Stored items:
import Literature.NumberTheory.Transcendental.KZDilationStokesDescent
import HarnessLib

/-!
# Stokes descent for the dilation pencil, IV: dimension two

Specialisation `d = 1` of the Stokes descent (`KZDilationStokesDescent.lean`): for a rational
potential `B = P/Q ∈ ℚ(x₀, x₁)` regular on the open box `(a,b)² ⊇ [0,1]²` (rational `a < 0 < 1 < b`)
and `h = ∂₀B`, the dilation function of the TWO-variable cube integrand `h` is, on all of `[0,1]`,
  `v_h(ϖ) = v_k(ϖ) + (ϖ − 1)·∫₀¹ K(ϖ, ϖy) dy`
with an explicit ONE-variable rational function `k = Kn/Kd ∈ ℚ(x)` regular on `(a,b)`
(`k(u) = B(1,u) − B(0,u)`) and a kernel `K` Nash on the box (`exists_stokes_repr_dimTwo`). With the
one-variable rational case of the dilation lifting problem (`dilationLiftAtOne_dimOneRational`) and
the twisted-diagonal stub S4 this settles the crux `DilationLiftAtOne` of route
`KontsevichZagierPeriods/LiftingCriteria` for all two-variable `x₀`-exact rational data
`h = ∂₀(P/Q)` — the first two-dimensional sector, and the Stokes sector of "moves lift".

Everything is proved; no `def`, no named fact.

## References
* M. Kontsevich, D. Zagier, *Periods* (2001), §1.2. [`KontsevichZagier2001`]
-/

noncomputable section

open Set MeasureTheory
open scoped BigOperators Topology
open Literature.ModelTheory.ExponentialFields (IsSemialgebraic)

namespace Literature.NumberTheory.Transcendental

namespace KZ.StokesDescent

/-- From one-variable `MvPolynomial` to `Polynomial`: evaluation is preserved,
`(toUni f)(x) = f(x)` for `toUni = MvPolynomial.aeval (fun _ => X)`. [folklore] -/
theorem aeval_aeval_X (x : ℝ) (f : MvPolynomial (Fin 1) ℚ) :
    Polynomial.aeval x (MvPolynomial.aeval (fun _ : Fin 1 => (Polynomial.X : Polynomial ℚ)) f) =
      MvPolynomial.aeval (fun _ : Fin 1 => x) f := by
  have h : (Polynomial.aeval x : Polynomial ℚ →ₐ[ℚ] ℝ).comp
      (MvPolynomial.aeval fun _ : Fin 1 => (Polynomial.X : Polynomial ℚ)) =
      MvPolynomial.aeval fun _ : Fin 1 => x :=
    MvPolynomial.algHom_ext fun i => by simp
  exact AlgHom.congr_fun h f

/-- **Stokes descent in dimension two (representation).** For `B = P/Q ∈ ℚ(x₀,x₁)` regular on
`(a,b)²`: one-variable rational data `Kn/Kd` regular on `(a,b)` and a kernel `K` Nash on `(a,b)²`
with `v_{∂₀B}(ϖ) = v_{Kn/Kd}(ϖ) + (ϖ − 1)∫₀¹ K(ϖ, ϖy) dy` for all `ϖ ∈ [0,1]`.
[cite: KontsevichZagier2001, §1.2] -/
theorem exists_stokes_repr_dimTwo {a b : ℚ} (ha : (a:ℝ) < 0) (hb : 1 < (b:ℝ))
    (P Q : MvPolynomial (Fin 2) ℚ)
    (hQ : ∀ p ∈ Set.pi Set.univ (fun _ : Fin 2 => Ioo (a:ℝ) b), MvPolynomial.aeval p Q ≠ 0) :
    ∃ (Kn Kd : Polynomial ℚ) (K : (Fin 2 → ℝ) → ℝ),
      (∀ x ∈ Ioo (a:ℝ) b, Polynomial.aeval x Kd ≠ 0) ∧
      IsSemialgebraicFunOn ℚ (Set.pi Set.univ (fun _ : Fin 2 => Ioo (a:ℝ) b)) K ∧
      AnalyticOnNhd ℝ K (Set.pi Set.univ (fun _ : Fin 2 => Ioo (a:ℝ) b)) ∧
      ∀ ϖ ∈ Icc (0:ℝ) 1,
        (∫ z in Set.pi Set.univ (fun _ : Fin 2 => Icc (0:ℝ) 1),
          (MvPolynomial.aeval (ϖ • z) (MvPolynomial.pderiv 0 P) * MvPolynomial.aeval (ϖ • z) Q -
              MvPolynomial.aeval (ϖ • z) P * MvPolynomial.aeval (ϖ • z) (MvPolynomial.pderiv 0 Q)) /
            (MvPolynomial.aeval (ϖ • z) Q) ^ 2) =
          (∫ z in Set.pi Set.univ (fun _ : Fin 1 => Icc (0:ℝ) 1),
            Polynomial.aeval ((ϖ • z) 0) Kn / Polynomial.aeval ((ϖ • z) 0) Kd) +
          (ϖ - 1) * ∫ y in Set.pi Set.univ (fun _ : Fin 1 => Icc (0:ℝ) 1),
            K (Matrix.vecCons ϖ (ϖ • y)) := by
  obtain ⟨N₁, hN⟩ := exists_stokes_quotient P Q
  -- faces `f(c, ·)` as one-variable polynomials
  set face : ℚ → MvPolynomial (Fin 2) ℚ → MvPolynomial (Fin 1) ℚ := fun c f =>
    MvPolynomial.bind₁ (Fin.cons (MvPolynomial.C c) MvPolynomial.X :
      Fin 2 → MvPolynomial (Fin 1) ℚ) f with hface
  have hface_eval : ∀ (c : ℚ) (f : MvPolynomial (Fin 2) ℚ) (u : Fin 1 → ℝ),
      MvPolynomial.aeval u (face c f) = MvPolynomial.aeval (Matrix.vecCons (c:ℝ) u) f :=
    fun c f u => aeval_bind₁_cons u f c
  set toUni : MvPolynomial (Fin 1) ℚ → Polynomial ℚ := fun f =>
    MvPolynomial.aeval (fun _ : Fin 1 => (Polynomial.X : Polynomial ℚ)) f with htoUni
  have htoUni_eval : ∀ (f : MvPolynomial (Fin 1) ℚ) (u : Fin 1 → ℝ),
      Polynomial.aeval (u 0) (toUni f) = MvPolynomial.aeval u f := by
    intro f u
    have hu : (fun _ : Fin 1 => u 0) = u := by
      funext j
      rw [Fin.fin_one_eq_zero j]
    rw [htoUni, aeval_aeval_X, hu]
  -- box membership of faces of one-variable points
  have hmem : ∀ (c : ℝ), c ∈ Ioo (a:ℝ) b → ∀ u : Fin 1 → ℝ, u 0 ∈ Ioo (a:ℝ) b →
      Matrix.vecCons c u ∈ Set.pi Set.univ (fun _ : Fin 2 => Ioo (a:ℝ) b) := by
    intro c hc u hu
    rw [Set.mem_univ_pi]
    refine Fin.cases ?_ (fun j => ?_)
    · simpa using hc
    · rw [Fin.fin_one_eq_zero j]; simpa using hu
  have h0 : (0:ℝ) ∈ Ioo (a:ℝ) b := ⟨ha, zero_lt_one.trans hb⟩
  have h1 : (1:ℝ) ∈ Ioo (a:ℝ) b := ⟨ha.trans zero_lt_one, hb⟩
  refine ⟨toUni (face 1 P * face 0 Q - face 0 P * face 1 Q), toUni (face 1 Q * face 0 Q),
    fun p => MvPolynomial.aeval p N₁ / (MvPolynomial.aeval p Q *
      MvPolynomial.aeval (Matrix.vecCons 0 (Matrix.vecTail p)) Q *
      MvPolynomial.aeval (Matrix.vecCons 1 (Matrix.vecTail p)) Q), ?_,
    isSemialgebraicFunOn_kernel ha hb Q N₁ hQ, analyticOnNhd_kernel ha hb Q N₁ hQ, ?_⟩
  · -- the one-variable denominator does not vanish on `(a,b)`
    intro x hx
    have h := htoUni_eval (face 1 Q * face 0 Q) (fun _ => x)
    rw [h, map_mul, hface_eval, hface_eval, Rat.cast_one, Rat.cast_zero]
    exact mul_ne_zero (hQ _ (hmem 1 h1 _ hx)) (hQ _ (hmem 0 h0 _ hx))
  · intro ϖ hϖ
    rw [dilation_integral_pderiv_zero ha hb P Q N₁ hQ hN hϖ]
    congr 1
    refine setIntegral_congr_fun (MeasurableSet.univ_pi fun _ => measurableSet_Icc) fun z hz => ?_
    have hz0 : (ϖ • z) 0 ∈ Icc (0:ℝ) 1 := by
      have := (Set.mem_univ_pi.mp (smul_mem_cube hϖ hz)) 0
      exact this
    have hzI : (ϖ • z) 0 ∈ Ioo (a:ℝ) b :=
      ⟨lt_of_lt_of_le ha hz0.1, lt_of_le_of_lt hz0.2 hb⟩
    rw [htoUni_eval _ (ϖ • z), htoUni_eval _ (ϖ • z), map_sub, map_mul, map_mul, map_mul,
      hface_eval, hface_eval, hface_eval, hface_eval, Rat.cast_one, Rat.cast_zero]
    have hQ0 : MvPolynomial.aeval (Matrix.vecCons (0:ℝ) (ϖ • z)) Q ≠ 0 := hQ _ (hmem 0 h0 _ hzI)
    have hQ1 : MvPolynomial.aeval (Matrix.vecCons (1:ℝ) (ϖ • z)) Q ≠ 0 := hQ _ (hmem 1 h1 _ hzI)
    field_simp

end KZ.StokesDescent

end Literature.NumberTheory.Transcendental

Work instruction: Beginning at the top of the entries above, output each line exactly, and end with the line in which "for a rational" appears.

Exercise output:
import Literature.NumberTheory.Transcendental.KZDilationStokesDescent
import HarnessLib

/-!
# Stokes descent for the dilation pencil, IV: dimension two

Specialisation `d = 1` of the Stokes descent (`KZDilationStokesDescent.lean`): for a rational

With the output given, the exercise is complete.